The conference "Toward an International History of Lynching" was co-sponsored by the Curt Engelhorn Chair in American History, the Transcultural Studies Reasearch Group “Radical Nationalism and Gender in the United States, Germany and Japan”, both at Heidelberg University, and the Hamburg Institute for Social Research. It brought together scholars from nine countries and various academic fields, including history, anthropology, sociology, political science, and criminology. The goal of the conference was to move beyond the notion of lynching as a “negative American exceptionalism” and to place the study of lynching in a comparative and transnational perspective. Two key questions took center stage: (1) What cultural, political, and social factors have influenced the rise and fall of lynching? (2) What has been the historical relationship between lynching and the modern state, especially the emergence of a modern system of criminal justice?

The first session of the conference considered conceptual frameworks for the study of lynching. In his opening address MANFRED BERG (Heidelberg University) emphasized that the conference was only a first step toward mapping the international scholarly landscape on lynching. Berg proposed to define lynching as extralegal punishment perpetrated by mobs claiming to represent the will of the larger community, thereby distinguishing lynching from other forms of collective violence. To speak of lynching as extralegal punishment, he argued, presumes the existence of the modern state, which theoretically holds a monopoly of legitimate violence. According to Berg, the ability of the state to enforce its claim to a monopoly of violence and the popular acceptance of this claim are key variables that can explain the occurrence of lynching and provide scholars with a comparative framework.

ROBERT THURSTON (Miami University, Ohio) undertook a broad comparison of the American South, Indonesia, South Africa, and Guatemala. The common denominator of these case studies, Thurston pointed out, was that lynching resulted from the decline of political stability and social legitimacy. In South Africa, Guatemala as well as Indonesia, the deterioration of political stability, albeit one based on state repression, produced a social climate of fear and insecurity, and gave rise to lynching. A similar situation existed in the American South after the Civil War. In the antebellum South social and political stability had depended on slavery. Emancipation and the civil and political empowerment of blacks destroyed this stability and triggered a massive violent backlash from white Southerners. Lynching declined after the white South had established a new racial order based on racial segregation and political disfranchisement of African Americans.

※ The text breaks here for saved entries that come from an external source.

/-- ★ **(JMᶻ) starting-point variation moments on the temperature window** `T_L, T_R ∈ [T/2, 2T]`:
for `q ≥ 1`, `ε > 0` there is `C` with `E‖∂_z X_s^m[v]‖^q ≤ (C ‖v‖ e^{εH(z)})^q` for all
`s ∈ [0,1]`, levels `m`, starts `z`, directions `v` (the (JM) `FlowJacobianMoment` mechanism —
PROVED in the tree as `flowJacobianMoment` for `v = (0,e_b)`, equal temperatures).
[cite: CuneoEckmannHairerReyBellet2018, §3 eq. (3.4)] -/
theorem skeletonStartVariationMoments :
    ∀ ω₂ lam β γ : ℝ, 0 < ω₂ → 0 < lam → 0 < β → 0 < γ → ∀ T : ℝ, 0 < T →
      ∀ N : ℕ, 0 < N → ∀ q ε : ℝ, 1 ≤ q → 0 < ε → ∃ C : ℝ,
        ∀ T_L T_R : ℝ, T / 2 ≤ T_L → T_L ≤ 2 * T → T / 2 ≤ T_R → T_R ≤ 2 * T →
          ∀ s : ℝ, 0 ≤ s → s ≤ 1 → ∀ (m : ℕ) (z v : PhaseSpace N),
            ∫⁻ wp, ENNReal.ofReal ‖fderiv ℝ
                (fun z' => skelFlowMapAt ω₂ lam β γ N T_L T_R s m z' (pairRem m wp) (pairSkel m wp))
                  z v‖ ^ q ∂wienerPair ≤
              ENNReal.ofReal ((C * ‖v‖ *
                Real.exp (ε * (pinnedChain ω₂ lam β γ).hamiltonian N z)) ^ q) := by
  intro ω₂ lam β γ hω hl hβ hγ T hT N hN q ε hq hε
  have hq0 : 0 ≤ q := zero_le_one.trans hq
  set θ : ℝ := min ε (1 / (4 * T)) with hθdef
  have hθ : 0 < θ := lt_min hε (by positivity)
  have hθε : θ ≤ ε := min_le_left _ _
  have hθT : θ ≤ 1 / (4 * T) := min_le_right _ _
  clear_value θ
  set A₀ := driftA₀ ω₂ γ N with hA₀
  set A₁ := driftA₁ lam β N with hA₁
  refine ⟨Real.exp (A₀ + q * A₁ ^ 2 / (4 * θ) + 4 * θ * γ * T), ?_⟩
  intro T_L T_R hTL1 hTL2 hTR1 hTR2 s hs0 hs1 m z v
  have hTL : 0 < T_L := by linarith
  have hTR : 0 < T_R := by linarith
  have hθ' : θ < 1 / max T_L T_R := by
    have hmax : max T_L T_R ≤ 2 * T := max_le hTL2 hTR2
    have h1 : 1 / (2 * T) ≤ 1 / max T_L T_R :=
      one_div_le_one_div_of_le (lt_max_of_lt_left hTL) hmax
    have h2 : 1 / (4 * T) < 1 / (2 * T) := one_div_lt_one_div_of_lt (by positivity) (by linarith)
    linarith
  have hmain := lintegral_rpow_norm_fderiv_skelFlowMapAt_left_le hω hl.le hβ.le hγ.le hN hTL hTR
    hq hθ hθ' ⟨hs0, hs1⟩ m z v
  refine hmain.trans (ENNReal.ofReal_le_ofReal ?_)
  rw [← hA₀, ← hA₁]
  have hH0 : 0 ≤ (pinnedChain ω₂ lam β γ).hamiltonian N z :=
    pinnedChain_hamiltonian_nonneg hω.le hl.le hβ.le γ N z
  set H := (pinnedChain ω₂ lam β γ).hamiltonian N z with hH
  have hv := norm_nonneg v
  have h2 : Real.exp (q * A₀ + q ^ 2 * A₁ ^ 2 / (4 * θ) + θ * γ * (T_L + T_R)) ≤
      Real.exp (A₀ + q * A₁ ^ 2 / (4 * θ) + 4 * θ * γ * T) ^ q := by
    rw [← Real.exp_mul, Real.exp_le_exp]
    have h21 : θ * γ * (T_L + T_R) ≤ θ * γ * (4 * T) :=
      mul_le_mul_of_nonneg_left (by linarith) (mul_nonneg hθ.le hγ.le)
    have h22 : θ * γ * (4 * T) ≤ θ * γ * (4 * T) * q :=
      le_mul_of_one_le_right (by positivity) hq
    have h23 : (A₀ + q * A₁ ^ 2 / (4 * θ) + 4 * θ * γ * T) * q =
        q * A₀ + q ^ 2 * A₁ ^ 2 / (4 * θ) + θ * γ * (4 * T) * q := by ring
    linarith
  have h3 : Real.exp (θ * H) ≤ Real.exp (ε * H) ^ q := by
    rw [← Real.exp_mul, Real.exp_le_exp]
    have h31 : θ * H ≤ ε * H := mul_le_mul_of_nonneg_right hθε hH0
    have h32 : ε * H ≤ ε * H * q := le_mul_of_one_le_right (by positivity) hq
    linarith
  have hE1 : 0 ≤ Real.exp (A₀ + q * A₁ ^ 2 / (4 * θ) + 4 * θ * γ * T) ^ q :=
    Real.rpow_nonneg (Real.exp_pos _).le q
  calc ‖v‖ ^ q * (Real.exp (q * A₀ + q ^ 2 * A₁ ^ 2 / (4 * θ) + θ * γ * (T_L + T_R)) *
        Real.exp (θ * H))
      ≤ ‖v‖ ^ q * (Real.exp (A₀ + q * A₁ ^ 2 / (4 * θ) + 4 * θ * γ * T) ^ q *
          Real.exp (ε * H) ^ q) :=
        mul_le_mul_of_nonneg_left (mul_le_mul h2 h3 (Real.exp_pos _).le hE1) (Real.rpow_nonneg hv q)
    _ = (Real.exp (A₀ + q * A₁ ^ 2 / (4 * θ) + 4 * θ * γ * T) * ‖v‖ * Real.exp (ε * H)) ^ q := by
        rw [← Real.mul_rpow (Real.exp_pos _).le (Real.exp_pos _).le,
          ← Real.mul_rpow hv (mul_nonneg (Real.exp_pos _).le (Real.exp_pos _).le)]
        congr 1
        ring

CHRISTOPHER WALDREP (San Francisco State University) discussed the question as to why lynching came to be seen as an example of American exceptionalism. Focusing on the battles over the definition of lynching, he argued, could provide part of the answer. African-American anti-lynching activists emphasized racism as the key motivation of lynchers. They also insisted that the barbaric practice of lynching made America exceptional among the so-called civilized nations. According to Waldrep, these rhetorical strategies not only reinforced notions of lynching as a peculiar American crime but also diminished black agency. Only broadening the definition of lynching, he argued, would enable scholars to take black agency into account and to recover the full spectrum of black responses to white mob violence. The distinction between lynching and so-called race riots, for example, should be discarded since the latter often resulted from blacks fighting back lynch mobs.

The second session explored lynching in the United States from a transnational and transcultural perspective. MICHAEL PFEIFER (City University of New York) traced lynching in North America back to traditions of collective retribution and violence in Great Britain and Ireland. Immigrants from the British Isles revived and transformed these traditions in America. Irish immigrants brought with them a localistic legal culture that reflected opposition to British laws. Confronted with a nativist environment in the United States, they did not trust the American criminal justice system and often fell back on traditions of communal punishment, especially in cases when African Americans had allegedly perpetrated crimes against fellow Irishmen.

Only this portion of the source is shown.